Udostępnij! Tweetnij!

"Przesada jest gorsza niż faszyzm" - zwykła mawiać moja nauczycielka ZPT. Szkoda, że Richard Ashcroft nie miał z nią lekcji.

Lubię Richarda Ashcrofta. Nawet bardzo. Do tej pory wybaczałam mu dość przeciętne solowe piosenki, bo był w nich pewien urok albo przynajmniej miło się ich słuchało. Pisząc recenzję jego poprzedniej płyty, "Keys To The World", przekonywałam, że chociaż pewnie nigdy już nie nagra czegoś genialnego, to raczej też nie stworzy złego numeru. Jak bardzo się myliłam. Przewodząc projektowi RPA & The United Nations of Sound napisał więcej niż jeden zły utwór.
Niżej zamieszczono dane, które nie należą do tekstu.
import Literature.NumberTheory.Rogawski1990.LocalNormFibreBlockDichotomyCM         -- ★ p841605 F0P3a-p08: `exists_conj_frame_or_of_isLocalNormPair`, `not_frame_and_frame_of_local`, `coe_endoGL_mul_swap`
import Literature.NumberTheory.Rogawski1990.LocalNormFibreNonsplit                 -- ★ p840359 F0P3a-p08: `isLocalStablyConjH_of_isLocalNormPair_of_finGammaTwo_eq`, `IsLocalNormPair.charpoly_eq`
import Literature.NumberTheory.Rogawski1990.FinExplicitTransferFactorStableInvariance -- ★ B-p10: `finGammaTwo_eq_of_isLocalStablyConjH`
import Literature.NumberTheory.Rogawski1990.LocalTransferCentralSingularJunctionCM  -- ★ p841395: `isUnit_eval_finCharpolyTwo_of_central`
import Literature.NumberTheory.Automorphic.LocalEndoscopicOrbitClosed               -- ★ `isGRegular_of_isStablyConjH`
import HarnessLib
namespace Summit.AnomalousDissipation.AnomalousDissipation.Theorems.StrainedLayerLaw.LogEnstrophyClock

open Literature.Analysis.FluidPDE Literature.Analysis.FluidPDE.StretchedLayer
open Summit.AnomalousDissipation.AnomalousDissipation.Theses.MarginalStabilityChain
open Summit.AnomalousDissipation.AnomalousDissipation.Theorems.StrainedLayerLaw.StrainWorkSumRule

/-! ## Along the solution: the derivative of `N`, and `eᵗM₁(t) = eˢM₁(s)` -/

section Solution

variable {ν L : ℝ} {u v p : ℝ → ℝ → ℝ → ℝ}

/-- **`d/dτ ∫∫ ω(τ)ψ = ∫∫ ω(v − y)ψ′ − ν∫∫ ∂_yω ψ′`** on `τ > 0`, for a `C¹` bounded weight `ψ` vanishing for
`|y| ≥ R′`: differentiation under the integral sign (tools C, applied to `ψ/A`) and the renormalised balance at one
instant with `F(r) = r` (tools B/D: the `(ωF′ − F)` and `F″` terms vanish). [folklore] -/
theorem centroidLaw_hasDerivAt (hsol : IsStretchedLayerNSSolutionOn (Ioi 0) ν 1 1 L u v p) (hL : 0 < L)
    {ψ : ℝ → ℝ} (hψ : ContDiff ℝ 1 ψ) {A R' : ℝ} (hA : 0 < A) (hψA : ∀ y, |ψ y| ≤ A)
    (hψR : ∀ y, R' ≤ |y| → ψ y = 0) {τ : ℝ} (hτ : 0 < τ) :
    HasDerivAt (fun s => ∫ q in Ioc 0 L ×ˢ univ, vorticity (u s) (v s) q.1 q.2 * ψ q.2)
      ((∫ q in Ioc 0 L ×ˢ univ, vorticity (u τ) (v τ) q.1 q.2 * (v τ q.1 q.2 - q.2) * deriv ψ q.2) -
        ν * ∫ q in Ioc 0 L ×ˢ univ, 1 * dY (vorticity (u τ) (v τ)) q.1 q.2 * deriv ψ q.2) τ := by
  have hA0 : A ≠ 0 := hA.ne'
  have hτI : τ ∈ Ioo (τ / 2) (τ + 1) := ⟨by linarith, by linarith⟩
  have hψc : Continuous fun y => ψ y / A := hψ.continuous.div_const A
  have hψ1 : ∀ y, |ψ y / A| ≤ 1 := fun y => by
    rw [abs_div, abs_of_pos hA, div_le_one hA]; exact hψA y
  have hψ0 : ∀ y, R' ≤ |y| → ψ y / A = 0 := fun y hy => by rw [hψR y hy, zero_div]
  have h1 := stub_negEnstrophyLaw_timeDerivative u v (fun r => r) (fun _ => 1) (fun y => ψ y / A) L R' (τ / 2)
    (τ + 1) τ hsol.contDiffOn_u hsol.contDiffOn_v (fun r => hasDerivAt_id' r) continuous_const hψc hψ1 hψ0
    (half_pos hτ) hτI
  have h2 := clock_slice_identity hsol hL hτ (F := fun r => r) (F' := fun _ => (1:ℝ)) (F'' := fun _ => (0:ℝ))
    (fun r => hasDerivAt_id' r) (fun r => hasDerivAt_const r (1:ℝ)) contDiff_const continuous_const hψ hψR
  have eN : ∀ s, (∫ q in Ioc 0 L ×ˢ univ, vorticity (u s) (v s) q.1 q.2 * ψ q.2) =
      A * ∫ q in Ioc 0 L ×ˢ univ, vorticity (u s) (v s) q.1 q.2 * (ψ q.2 / A) := fun s => by
    rw [← integral_const_mul]
    refine integral_congr_ae (Eventually.of_forall fun q => ?_)
    simp only
    field_simp
  have eD : A * (∫ q in Ioc 0 L ×ˢ univ, 1 * (ψ q.2 / A) *
      (dX (fun x y => deriv (fun s => v s x y) τ) q.1 q.2 - dY (fun x y => deriv (fun s => u s x y) τ) q.1 q.2)) =
      ∫ q in Ioc 0 L ×ˢ univ, 1 * ψ q.2 *
        (dX (fun x y => deriv (fun s => v s x y) τ) q.1 q.2 - dY (fun x y => deriv (fun s => u s x y) τ) q.1 q.2) := by
    rw [← integral_const_mul]
    refine integral_congr_ae (Eventually.of_forall fun q => ?_)
    simp only
    field_simp
  have h3 : HasDerivAt (fun s => ∫ q in Ioc 0 L ×ˢ univ, vorticity (u s) (v s) q.1 q.2 * ψ q.2)
      (A * ∫ q in Ioc 0 L ×ˢ univ, 1 * (ψ q.2 / A) *
        (dX (fun x y => deriv (fun s => v s x y) τ) q.1 q.2 - dY (fun x y => deriv (fun s => u s x y) τ) q.1 q.2))
      τ :=
    (h1.const_mul A).congr_of_eventuallyEq (Eventually.of_forall eN)
  refine h3.congr_deriv ?_
  rw [eD]
  refine h2.trans ?_
  simp only [mul_one, sub_self, zero_mul, integral_zero, zero_add, mul_zero, sub_zero]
Kiedy okazało się, że płytę produkować będzie kolega Jaya-Z i Kanye Westa (No I.D.), byłam równie zaniepokojona, co zaintrygowana. Co prawda, ciężko było mi sobie wyobrazić rapującego Ashcrofta, ale nie takie cuda ten świat widział. Okazało się jednak, że hip-hop to zaledwie jedna z tysiąca składowych albumu. Nie przesadzam, za to Richard bardzo.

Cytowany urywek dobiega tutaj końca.